§ YOUR TASK
Please count the lines in the records below that include the word "sums" and report only the total.

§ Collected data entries
=====

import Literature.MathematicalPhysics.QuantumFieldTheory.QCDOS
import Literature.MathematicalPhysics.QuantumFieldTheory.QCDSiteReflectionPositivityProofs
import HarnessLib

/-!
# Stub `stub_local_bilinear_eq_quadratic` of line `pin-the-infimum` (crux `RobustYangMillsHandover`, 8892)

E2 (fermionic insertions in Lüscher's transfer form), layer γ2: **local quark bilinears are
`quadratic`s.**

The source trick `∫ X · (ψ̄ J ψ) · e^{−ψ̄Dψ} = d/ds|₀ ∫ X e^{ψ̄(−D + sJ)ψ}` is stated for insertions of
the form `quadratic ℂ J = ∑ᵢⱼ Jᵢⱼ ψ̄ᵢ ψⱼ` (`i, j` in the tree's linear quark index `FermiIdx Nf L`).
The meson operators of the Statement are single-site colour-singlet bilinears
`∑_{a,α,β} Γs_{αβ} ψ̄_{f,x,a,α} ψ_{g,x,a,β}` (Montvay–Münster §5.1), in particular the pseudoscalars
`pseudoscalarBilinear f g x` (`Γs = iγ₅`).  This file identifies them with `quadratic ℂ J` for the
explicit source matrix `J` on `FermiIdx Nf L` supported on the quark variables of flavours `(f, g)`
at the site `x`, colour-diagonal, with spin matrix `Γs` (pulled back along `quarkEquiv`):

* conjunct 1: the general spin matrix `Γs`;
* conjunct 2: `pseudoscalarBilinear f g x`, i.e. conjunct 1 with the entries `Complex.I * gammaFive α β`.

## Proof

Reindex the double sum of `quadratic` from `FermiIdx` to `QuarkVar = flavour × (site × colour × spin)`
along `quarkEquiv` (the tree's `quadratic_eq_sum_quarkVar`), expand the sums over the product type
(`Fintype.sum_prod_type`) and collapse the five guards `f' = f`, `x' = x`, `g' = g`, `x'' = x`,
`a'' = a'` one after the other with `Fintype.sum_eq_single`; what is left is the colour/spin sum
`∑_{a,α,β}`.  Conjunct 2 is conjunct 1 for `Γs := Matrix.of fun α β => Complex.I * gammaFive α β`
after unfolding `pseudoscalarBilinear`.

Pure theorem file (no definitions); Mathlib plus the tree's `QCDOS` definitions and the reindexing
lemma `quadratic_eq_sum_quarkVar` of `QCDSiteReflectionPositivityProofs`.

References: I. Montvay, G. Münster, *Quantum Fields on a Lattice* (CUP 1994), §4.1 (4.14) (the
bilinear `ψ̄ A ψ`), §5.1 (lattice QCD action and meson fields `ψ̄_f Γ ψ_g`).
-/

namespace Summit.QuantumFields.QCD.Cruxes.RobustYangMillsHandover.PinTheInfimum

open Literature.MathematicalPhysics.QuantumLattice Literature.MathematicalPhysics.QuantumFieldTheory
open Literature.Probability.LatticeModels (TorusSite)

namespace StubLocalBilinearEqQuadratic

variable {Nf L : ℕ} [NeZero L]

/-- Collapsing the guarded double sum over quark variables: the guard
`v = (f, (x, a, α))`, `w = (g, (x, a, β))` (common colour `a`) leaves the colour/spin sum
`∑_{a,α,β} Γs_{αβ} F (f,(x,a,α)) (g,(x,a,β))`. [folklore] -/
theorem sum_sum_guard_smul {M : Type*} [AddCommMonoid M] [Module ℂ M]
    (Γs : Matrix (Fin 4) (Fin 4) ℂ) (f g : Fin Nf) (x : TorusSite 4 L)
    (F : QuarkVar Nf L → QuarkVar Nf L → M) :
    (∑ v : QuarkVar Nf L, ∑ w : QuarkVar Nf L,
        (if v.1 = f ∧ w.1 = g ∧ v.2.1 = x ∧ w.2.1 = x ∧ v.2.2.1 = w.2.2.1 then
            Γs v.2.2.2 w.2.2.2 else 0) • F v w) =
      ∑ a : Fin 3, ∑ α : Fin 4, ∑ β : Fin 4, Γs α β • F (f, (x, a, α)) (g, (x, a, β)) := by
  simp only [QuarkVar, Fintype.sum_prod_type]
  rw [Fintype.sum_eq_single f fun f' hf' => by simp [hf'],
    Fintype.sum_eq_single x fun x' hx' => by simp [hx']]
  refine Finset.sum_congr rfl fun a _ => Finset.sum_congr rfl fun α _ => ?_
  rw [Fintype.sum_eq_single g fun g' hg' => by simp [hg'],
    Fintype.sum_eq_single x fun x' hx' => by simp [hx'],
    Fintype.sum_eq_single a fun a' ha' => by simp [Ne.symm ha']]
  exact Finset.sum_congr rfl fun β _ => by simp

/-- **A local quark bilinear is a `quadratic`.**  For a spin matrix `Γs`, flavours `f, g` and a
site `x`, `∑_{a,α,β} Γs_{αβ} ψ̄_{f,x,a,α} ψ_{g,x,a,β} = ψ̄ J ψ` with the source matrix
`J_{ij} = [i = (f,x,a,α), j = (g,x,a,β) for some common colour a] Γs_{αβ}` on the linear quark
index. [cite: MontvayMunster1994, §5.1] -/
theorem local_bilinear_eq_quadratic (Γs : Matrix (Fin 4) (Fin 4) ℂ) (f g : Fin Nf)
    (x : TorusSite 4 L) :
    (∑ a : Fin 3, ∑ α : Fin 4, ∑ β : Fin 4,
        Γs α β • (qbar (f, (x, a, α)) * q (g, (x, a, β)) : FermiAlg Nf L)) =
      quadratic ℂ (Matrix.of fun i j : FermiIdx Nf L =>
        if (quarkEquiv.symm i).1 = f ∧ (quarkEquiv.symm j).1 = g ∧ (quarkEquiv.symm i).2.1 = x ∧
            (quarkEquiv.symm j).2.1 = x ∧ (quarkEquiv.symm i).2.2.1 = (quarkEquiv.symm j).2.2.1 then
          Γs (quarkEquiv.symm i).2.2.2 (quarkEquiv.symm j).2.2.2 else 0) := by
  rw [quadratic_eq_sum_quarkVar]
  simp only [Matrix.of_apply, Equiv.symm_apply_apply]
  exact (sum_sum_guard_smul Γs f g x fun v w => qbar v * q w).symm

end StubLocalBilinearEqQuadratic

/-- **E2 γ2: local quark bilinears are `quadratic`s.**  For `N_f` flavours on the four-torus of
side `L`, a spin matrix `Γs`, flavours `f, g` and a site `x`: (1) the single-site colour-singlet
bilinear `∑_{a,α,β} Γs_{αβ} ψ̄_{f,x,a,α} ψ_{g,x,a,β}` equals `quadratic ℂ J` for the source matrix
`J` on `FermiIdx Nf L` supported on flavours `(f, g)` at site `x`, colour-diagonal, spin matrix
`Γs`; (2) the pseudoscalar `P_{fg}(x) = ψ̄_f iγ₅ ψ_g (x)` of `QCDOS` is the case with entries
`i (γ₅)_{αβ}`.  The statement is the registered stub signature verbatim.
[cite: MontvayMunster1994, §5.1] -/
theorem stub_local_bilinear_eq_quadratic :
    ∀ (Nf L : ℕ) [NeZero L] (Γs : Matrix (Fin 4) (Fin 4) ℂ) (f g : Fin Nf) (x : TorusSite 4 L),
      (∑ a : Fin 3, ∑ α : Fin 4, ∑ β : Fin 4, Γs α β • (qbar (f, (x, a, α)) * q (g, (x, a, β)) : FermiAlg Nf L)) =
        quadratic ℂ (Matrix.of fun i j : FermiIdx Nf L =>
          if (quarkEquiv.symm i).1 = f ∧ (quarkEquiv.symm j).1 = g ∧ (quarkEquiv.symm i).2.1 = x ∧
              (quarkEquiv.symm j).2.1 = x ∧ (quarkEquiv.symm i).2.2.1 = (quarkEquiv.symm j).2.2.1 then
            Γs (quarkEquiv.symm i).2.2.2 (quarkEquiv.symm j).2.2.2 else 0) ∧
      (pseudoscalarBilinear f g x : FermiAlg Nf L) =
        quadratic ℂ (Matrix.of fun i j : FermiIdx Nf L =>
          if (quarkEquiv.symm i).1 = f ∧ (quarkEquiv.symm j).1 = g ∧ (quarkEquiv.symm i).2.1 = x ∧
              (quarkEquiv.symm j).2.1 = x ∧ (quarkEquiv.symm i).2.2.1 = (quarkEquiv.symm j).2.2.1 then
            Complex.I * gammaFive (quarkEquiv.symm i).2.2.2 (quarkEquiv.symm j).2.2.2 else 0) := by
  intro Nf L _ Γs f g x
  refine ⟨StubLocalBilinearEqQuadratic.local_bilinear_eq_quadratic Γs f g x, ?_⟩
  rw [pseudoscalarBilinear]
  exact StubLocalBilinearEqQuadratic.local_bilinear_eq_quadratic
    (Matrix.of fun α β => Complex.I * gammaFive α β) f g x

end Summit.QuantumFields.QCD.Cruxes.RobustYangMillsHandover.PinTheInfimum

=====

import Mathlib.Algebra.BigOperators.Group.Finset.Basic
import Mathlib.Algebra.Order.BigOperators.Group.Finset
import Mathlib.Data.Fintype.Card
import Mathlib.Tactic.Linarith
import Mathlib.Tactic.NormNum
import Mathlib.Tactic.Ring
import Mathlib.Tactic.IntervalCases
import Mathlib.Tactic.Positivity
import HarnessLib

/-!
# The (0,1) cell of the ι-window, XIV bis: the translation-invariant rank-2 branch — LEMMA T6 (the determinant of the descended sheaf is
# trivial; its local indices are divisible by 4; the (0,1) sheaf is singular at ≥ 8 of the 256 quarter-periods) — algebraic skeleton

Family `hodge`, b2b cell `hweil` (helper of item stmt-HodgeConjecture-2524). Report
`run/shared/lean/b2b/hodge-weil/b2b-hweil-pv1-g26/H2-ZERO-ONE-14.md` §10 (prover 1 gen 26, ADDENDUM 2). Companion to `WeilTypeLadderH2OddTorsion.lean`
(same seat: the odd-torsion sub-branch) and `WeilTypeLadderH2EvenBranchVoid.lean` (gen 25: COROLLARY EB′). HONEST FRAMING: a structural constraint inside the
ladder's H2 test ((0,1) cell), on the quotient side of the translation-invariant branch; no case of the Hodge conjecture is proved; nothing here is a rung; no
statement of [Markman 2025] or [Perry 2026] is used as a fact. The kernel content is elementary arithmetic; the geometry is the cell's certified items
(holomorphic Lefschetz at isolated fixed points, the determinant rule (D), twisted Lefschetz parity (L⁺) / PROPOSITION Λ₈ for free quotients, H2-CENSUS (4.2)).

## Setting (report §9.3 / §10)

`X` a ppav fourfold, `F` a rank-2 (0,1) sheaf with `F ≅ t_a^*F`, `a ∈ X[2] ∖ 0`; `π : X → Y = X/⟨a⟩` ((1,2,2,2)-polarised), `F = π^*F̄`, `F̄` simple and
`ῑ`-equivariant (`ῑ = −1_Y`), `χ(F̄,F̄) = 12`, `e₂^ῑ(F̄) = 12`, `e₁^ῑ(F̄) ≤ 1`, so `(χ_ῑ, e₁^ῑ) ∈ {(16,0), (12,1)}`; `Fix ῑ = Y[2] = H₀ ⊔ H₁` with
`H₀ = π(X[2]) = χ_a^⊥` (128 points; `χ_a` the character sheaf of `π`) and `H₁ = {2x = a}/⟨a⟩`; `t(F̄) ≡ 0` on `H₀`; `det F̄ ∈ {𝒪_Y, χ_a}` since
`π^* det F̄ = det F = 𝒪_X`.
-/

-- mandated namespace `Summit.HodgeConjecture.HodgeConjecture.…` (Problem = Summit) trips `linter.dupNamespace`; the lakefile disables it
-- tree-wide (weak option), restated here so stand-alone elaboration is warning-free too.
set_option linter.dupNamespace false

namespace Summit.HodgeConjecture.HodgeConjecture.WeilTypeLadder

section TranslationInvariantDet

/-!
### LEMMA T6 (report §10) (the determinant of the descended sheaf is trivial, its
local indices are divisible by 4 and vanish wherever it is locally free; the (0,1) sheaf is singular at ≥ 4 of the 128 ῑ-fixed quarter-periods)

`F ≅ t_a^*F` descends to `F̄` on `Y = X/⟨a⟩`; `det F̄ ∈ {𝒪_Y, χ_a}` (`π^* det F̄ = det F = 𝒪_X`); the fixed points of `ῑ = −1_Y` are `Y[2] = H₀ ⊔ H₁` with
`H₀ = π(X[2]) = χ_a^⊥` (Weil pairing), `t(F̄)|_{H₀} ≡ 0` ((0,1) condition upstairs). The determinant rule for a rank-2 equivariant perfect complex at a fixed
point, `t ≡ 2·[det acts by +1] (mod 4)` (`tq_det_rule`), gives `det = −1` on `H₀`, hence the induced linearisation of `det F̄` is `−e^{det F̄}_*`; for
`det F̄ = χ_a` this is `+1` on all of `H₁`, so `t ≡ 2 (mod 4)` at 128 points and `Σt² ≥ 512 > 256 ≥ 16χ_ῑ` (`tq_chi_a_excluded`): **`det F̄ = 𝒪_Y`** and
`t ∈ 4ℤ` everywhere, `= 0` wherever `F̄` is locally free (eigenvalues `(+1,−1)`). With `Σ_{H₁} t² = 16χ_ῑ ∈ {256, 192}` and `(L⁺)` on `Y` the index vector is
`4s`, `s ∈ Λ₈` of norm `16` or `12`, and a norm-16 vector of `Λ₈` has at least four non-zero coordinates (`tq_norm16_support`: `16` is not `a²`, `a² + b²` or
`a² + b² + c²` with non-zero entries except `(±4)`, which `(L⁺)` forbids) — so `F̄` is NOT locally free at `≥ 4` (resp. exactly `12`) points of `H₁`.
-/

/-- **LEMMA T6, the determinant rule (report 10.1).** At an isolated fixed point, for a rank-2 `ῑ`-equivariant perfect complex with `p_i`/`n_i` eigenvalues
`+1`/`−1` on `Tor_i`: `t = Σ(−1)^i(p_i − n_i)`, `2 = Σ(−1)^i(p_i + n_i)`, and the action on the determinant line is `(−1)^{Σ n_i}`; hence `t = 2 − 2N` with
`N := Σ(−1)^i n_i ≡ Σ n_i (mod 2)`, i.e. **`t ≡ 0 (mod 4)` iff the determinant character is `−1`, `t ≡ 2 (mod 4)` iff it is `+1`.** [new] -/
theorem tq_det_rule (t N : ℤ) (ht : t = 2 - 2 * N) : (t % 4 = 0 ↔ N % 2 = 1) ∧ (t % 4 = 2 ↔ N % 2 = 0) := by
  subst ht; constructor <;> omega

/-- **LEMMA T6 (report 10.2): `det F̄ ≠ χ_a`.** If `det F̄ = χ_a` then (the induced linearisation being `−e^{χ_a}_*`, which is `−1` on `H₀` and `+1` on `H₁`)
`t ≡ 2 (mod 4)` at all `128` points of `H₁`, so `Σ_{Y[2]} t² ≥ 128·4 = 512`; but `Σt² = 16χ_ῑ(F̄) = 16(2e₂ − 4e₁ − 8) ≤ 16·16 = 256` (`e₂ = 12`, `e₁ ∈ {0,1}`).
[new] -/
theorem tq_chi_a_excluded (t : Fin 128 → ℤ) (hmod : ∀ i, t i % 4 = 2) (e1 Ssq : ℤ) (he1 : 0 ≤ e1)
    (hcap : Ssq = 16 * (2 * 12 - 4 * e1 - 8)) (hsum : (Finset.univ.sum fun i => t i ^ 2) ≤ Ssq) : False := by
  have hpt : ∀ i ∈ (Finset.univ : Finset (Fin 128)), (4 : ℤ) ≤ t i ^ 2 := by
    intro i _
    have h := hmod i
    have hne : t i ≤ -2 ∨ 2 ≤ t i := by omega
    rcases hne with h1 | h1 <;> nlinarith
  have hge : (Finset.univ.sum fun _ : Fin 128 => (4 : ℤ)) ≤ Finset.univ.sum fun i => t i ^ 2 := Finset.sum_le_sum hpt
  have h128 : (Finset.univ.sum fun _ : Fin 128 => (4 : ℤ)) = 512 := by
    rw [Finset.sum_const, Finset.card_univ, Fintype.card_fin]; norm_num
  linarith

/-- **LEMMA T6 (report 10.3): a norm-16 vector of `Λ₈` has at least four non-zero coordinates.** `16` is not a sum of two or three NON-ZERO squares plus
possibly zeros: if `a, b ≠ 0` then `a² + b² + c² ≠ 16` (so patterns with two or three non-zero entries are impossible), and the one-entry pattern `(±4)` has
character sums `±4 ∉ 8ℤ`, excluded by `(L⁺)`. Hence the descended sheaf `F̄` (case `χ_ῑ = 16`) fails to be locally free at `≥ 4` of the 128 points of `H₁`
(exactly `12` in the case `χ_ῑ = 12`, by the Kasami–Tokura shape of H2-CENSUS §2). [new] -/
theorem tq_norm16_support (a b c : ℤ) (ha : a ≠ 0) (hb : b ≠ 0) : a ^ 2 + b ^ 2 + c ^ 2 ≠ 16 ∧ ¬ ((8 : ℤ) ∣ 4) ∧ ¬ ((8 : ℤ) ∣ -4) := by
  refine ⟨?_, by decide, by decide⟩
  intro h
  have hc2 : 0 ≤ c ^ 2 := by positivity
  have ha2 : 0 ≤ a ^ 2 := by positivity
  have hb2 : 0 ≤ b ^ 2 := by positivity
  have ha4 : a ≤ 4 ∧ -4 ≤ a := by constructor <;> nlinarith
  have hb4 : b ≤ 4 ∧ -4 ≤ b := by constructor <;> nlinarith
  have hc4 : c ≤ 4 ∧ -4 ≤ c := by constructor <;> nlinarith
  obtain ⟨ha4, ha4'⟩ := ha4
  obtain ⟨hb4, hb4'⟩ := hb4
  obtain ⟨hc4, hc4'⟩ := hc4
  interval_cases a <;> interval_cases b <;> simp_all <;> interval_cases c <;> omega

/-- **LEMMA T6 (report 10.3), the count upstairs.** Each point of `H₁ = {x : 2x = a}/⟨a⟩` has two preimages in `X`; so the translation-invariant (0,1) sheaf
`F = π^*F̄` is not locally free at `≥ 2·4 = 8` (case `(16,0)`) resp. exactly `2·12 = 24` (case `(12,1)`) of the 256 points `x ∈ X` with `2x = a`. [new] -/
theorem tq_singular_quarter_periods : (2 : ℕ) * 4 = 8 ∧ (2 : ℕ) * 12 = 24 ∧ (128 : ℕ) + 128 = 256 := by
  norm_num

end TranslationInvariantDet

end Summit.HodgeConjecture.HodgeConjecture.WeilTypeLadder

=====

§ ANSWER TO THE PROBLEM
2